Pretty sure Monsanto was a Portuguese naval station - you could send OBS to them if you could get an answer out of them. 

Sometime in the '70s I think, they switched from "zephyrs" to "breezes".

They reported me to Geneva or somewhere for something or other. I lost a lot of sleep over that and cross complained about them not keeping watch.

John T


----------



## trotterdotpom (Apr 29, 2005)

sparks69 said:


> 6VA - good for getting rid of OBS if in a hurry. (Filum night etc)
> The real reason was I loved sending that call sign on my side swiper keyer.
> Pure poetry !


I remember being lured into a "nightclub" in 6VA (Dakar to the uninitiated) by a young lady who took her top off in the street. Wow! Thinking about it now, if I'd been as consciencious about suncream then as I am now, it would have been "poetry in lotion".

John T


----------



## trotterdotpom (Apr 29, 2005)

spacetracker said:


> Some Clan Line captains were obsessed with the wx report and didn't settle until they had a copy in their grubby mitts. Pretty weird when considering the total inaccuracy of the contents.

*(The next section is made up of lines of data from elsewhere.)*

include hι in
/-- **IUTchII:Prop2.2(ii)′ at the model on the NAMED-FACT route for an ARBITRARY topological `ι`, `hΔ` BY NAME from [AbsAnab]
Lem 1.3.8 (F-0007 `FundamentalExtension.PreservesGeom` at a fundamental extension `(F, eF)` modelling `Π_X ↠ G_K`), the (R2)
inversion clause PRODUCED from the MINIMAL function-level [EtTh] Prop 1.4 (ii) package at the CONSTRUCTED companion
`thetaCompanionOfAut ι hΔ hq`** (kurims p. 66): abc-iut-w4-d010's `prop22_ii'_model_of_hinv_of_preservesGeom_of_prop15_of_origin_orbit`
(p457679) with `h14orbit := h14orbit_of_thetaKummer …` and the deck element from `exists_deck_element`. GIVEN EXACTLY: `ι` with
`hι`, `ι̂ ≡ −1` on `Δ_X^ab` (`hinv`), the F-0007 instance `(F, eF, heF, h138)`, `hq`, `ι² = conj δ`; the named facts `IsEtThOrigin`
(F-2498) / `Prop15iii` (F-0591) / `Prop15ii` (F-2503); {`T`, `hη`, `hdeck`, `ιFn`, `hιFn`, `hΛ`, `hιθ`}. NO class-level binder.
The `_of_inversion_` / `_of_hinv_` twins are abc-iut-w4-d035's (p488082). [claim: Mochizuki2012, status: disputed]
(IUTchII §2 Prop 2.2 (ii), kurims pp.65-67) -/
theorem prop22_ii'_model_of_hinv_of_preservesGeom_of_thetaKummerOrbit_of_prop15_of_origin
    (hinv : ∀ g ∈ D.toTemperedCurve.DeltaHat, D.toTemperedCurve.completionAut ι g * g ∈
      (⁅D.toTemperedCurve.DeltaHat, D.toTemperedCurve.DeltaHat⁆).topologicalClosure)
    (F : Literature.AnabelianGeometry.AbsoluteAnabelian.FundamentalExtension.{0})
    (eF : F.arith ≃ₜ* D.PiHat) (heF : F.geom.map eF.toMulEquiv.toMonoidHom = D.DeltaHat)
    (h138 : Literature.AnabelianGeometry.AbsoluteAnabelian.FundamentalExtension.PreservesGeom (F := F)
      (eF.trans ((D.toTemperedCurve.completionAut ι).trans eF.symm)))
    (hq : IsQuotientMap D.toTheta)
    [hN : (PiYdd C).Normal] [hYN : D.GtpYdd.Normal] (hC : D.Compat) (hS : D.Sec2Hyps)
    (hchar : PiYddCharacteristic C) (S : BadPlaceSetting.{0}) (eS : (Pi C) ≃ₜ* S.PiX) (hl : S.l = l)
    {T₀ : TemperedCoverings S (Pi C)}
    (Dec : SubgraphDecomposition S T₀ (etaleThetaDataOfSetting' C hC hS hchar S.toThetaSetting eS hl))
    (δ : Pi C) (hιι : ∀ x : Pi C, ι (ι (x : D.PiTemp)) = (δ : D.PiTemp) * (x : D.PiTemp) * (δ : D.PiTemp)⁻¹)
    -- the MINIMAL function-level [EtTh] Prop 1.4 (ii) package, `hΛ` at the constructed companion
    (T : D.ThetaKummerInput) (hη : E.etaDd = T.kummerTheta)
    (hdeck : ∀ e' : D.PiTemp, e' ∈ D.GtpY → e' ∉ D.GtpYdd → e' • T.theta = T.const (-1) * T.theta)
    (ιFn : T.Fn →* T.Fn)
    (hιFn : ∀ (g : Pi C) (fn : T.Fn), ιFn ((g : D.PiTemp) • fn) = ι (g : D.PiTemp) • ιFn fn)
    (hΛ : ∀ ζ : cyclotome T.Fn, ContH1Aut.coeffMap D.DeltaTheta
        (D.thetaCompanionOfAut ι (D.map_deltaTemp_eq_of_preservesGeom ι F eF heF h138) hq).thetaIso
        (thetaCompanion_mem_deltaTheta ι (D.thetaCompanionOfAut ι (D.map_deltaTemp_eq_of_preservesGeom ι F eF heF h138) hq))
        (T.coeff.hom ζ) = T.coeff.hom (cyclotome.map ιFn ζ))
    (hιθ : ιFn T.theta = T.const (-1) * T.theta)
    (hO : D.IsEtThOrigin) (h15 : ThetaSetting.Prop15iii E hC) (h15ii : ThetaSetting.Prop15ii E.toKummerData hC) :
    Prop22_ii' Dec := by
  obtain ⟨ε, hε₁, hε₂⟩ := exists_deck_element C hS
  exact prop22_ii'_model_of_hinv_of_preservesGeom_of_prop15_of_origin_orbit C ι hι hinv F eF heF h138 hq hC hS hchar S eS
    hl Dec ε hε₁ hε₂ δ hιι
    (h14orbit_of_thetaKummer C ι hι (D.thetaCompanionOfAut ι (D.map_deltaTemp_eq_of_preservesGeom ι F eF heF h138) hq)
      hS hchar T hη hdeck ιFn hιFn hΛ hιθ) hO h15 h15ii
import Summits.AtomisticToContinuum.HydrodynamicLimit.Theorems.InformationPercolationEngineChaosClosesEulerEnergyDistanceB
import HarnessLib

/-!
# Energy distance on `ℝ³`: conditional negative-definiteness of the Euclidean norm and stability of the equality case

Helper for the line `Sketch` of the crux `InformationPercolationEngine.ChaosClosesEuler`
(stmt-AtomisticToContinuum-15141), skeleton v13 (`Cruxes/ChaosClosesEuler/Lines/Sketch.lean`), registered stub
`stub_energyDistance`: body VERBATIM the skeleton def `EnergyDistance`: (i) `∫∫|v−w|dμdμ + ∫∫|v−w|dνdν ≤ 2∫∫|v−w|dμdν` for equal-mass finite measures with first moments; (ii) equal-mass measures with uniformly integrable second moments and small energy distance have close `ψ`-moments.

This file contains the compactness tools — the two-sequence pair-functional limit
`tendsto_integral_integral_of_tendsto₂` (`μₙ → μ`, `νₙ → ν` weakly with convergent first absolute moments and
`|K(v,w)| ≤ D(1+‖v‖)(1+‖w‖)` give `∫∫K dνₙ dμₙ → ∫∫K dν dμ`), Chebyshev tightness of normalisations
(`measure_normalize_norm_gt_le`) and the PROKHOROV EXTRACTION `exists_tendsto_subseq` (common weakly convergent
subsequence of two sequences of finite measures with common masses in `[ρ₁, ρ₂]`, `ρ₁ > 0`, and bounded second
moments: Mathlib's `isCompact_closure_of_isTightMeasureSet` on the metrisable `ProbabilityMeasure ℝ³`, masses by
Bolzano–Weierstrass) — and the assembly.

Conjunct (i) is helper B (`energyDistance_nonneg`: the half-space embedding of `ℝ³` into `L²(S² × ℝ)` turns the
energy distance into `π⁻¹ ∫ (F_μ - F_ν)²`).  Conjunct (ii) (`energyDistance_stability`) is proved by compactness:
were it false, there would be pairs `(μₙ, νₙ)` in the class (masses in `[ρ₁, ρ₂]`, tail schedule up to level `n`)
with energy distance `≤ 1/(n+1)` but `ψ`-moments `ε` apart; a common subsequence converges weakly, with
uniformly integrable second moments (helper A), so that first absolute moments converge and the three pair
functionals `∫∫‖v-w‖` pass to the limit: the limit pair has equal masses and energy distance
`≤ 0`, hence coincides by the equality case (helper B, Cramér–Wold via the characteristic function), contradicting the
convergence of the `ψ`-moments.

References: G. J. Székely, M. L. Rizzo, *Energy statistics: a class of statistics based on distances*, J. Statist. Plann. Inference 143 (2013) 1249–1272, Prop. 1–2; P. Billingsley, *Convergence of Probability Measures*, 2nd ed. (1999), Thm 5.1.
-/

noncomputable section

Ha ha. Remember them studying the fax map covered in low pressure thumb prints and then going off for a nap clutching their CTV security blanket.

John T


----------



## gordonarfur (May 27, 2018)

Worldspan said:


> I think there was another Portuguese station with the call CTH. These were the initials of CT Holmes, one of the old-timer lecturers at Norwood Tech in the 1950s.
> W


Horta radio in the Azores


----------



## Harry Nicholson (Oct 11, 2005)

Morse has not been abandoned - this from an American R.O. site: 


quote:
Morse Code from HLG Seoul Radio (ship shore communications) 1400Z on 12935kHz.





 source: http://www.trafficlist.net/info-from-hlg-coast-station/

SeoulRadio is one of the very few remaining coastal ship-shore maritime radiocommunication stations still in operation using Morse Code today.

Another is a flshing fleet company in Japan. Asia's two most TECHNOLOGICALLY ADVANCED countries CONTINUE to use Morse Code for some communications even in the non-military commercial sphere.

In the military at the very least PR China, Russia, Indonesia, India, Pakistan, and a few more are still using Morse Code, due to its resilience.

Think about why that is. Morse Code is NOT obsolete and it is the most efficient means of communications during difficult radio conditions without the aid of extreme high technology susceptible to break-downs.


end of quote


----------



## holland25 (Nov 21, 2007)

Hope for all us Ex Sparkies then. Though I am not so sure I want to come out of retirement.After 15 years I am beginning to enjoy it.


----------



## sparks69 (Dec 18, 2005)

Me too !!!!!!


----------



## CT1GZB (Feb 25, 2015)

*Monsanto Radio/CTV*

This OM is SMOR António Gamito ex-operator from CTV. 
In this video (make by my request) Mr. Gamito (CT1CZT) make a demonstration of one QSO whit a ship.
The video is recorded in Núcleo de Radioamadores da Armada (CS5NRA), Mr. Gamito is one of founders.


----------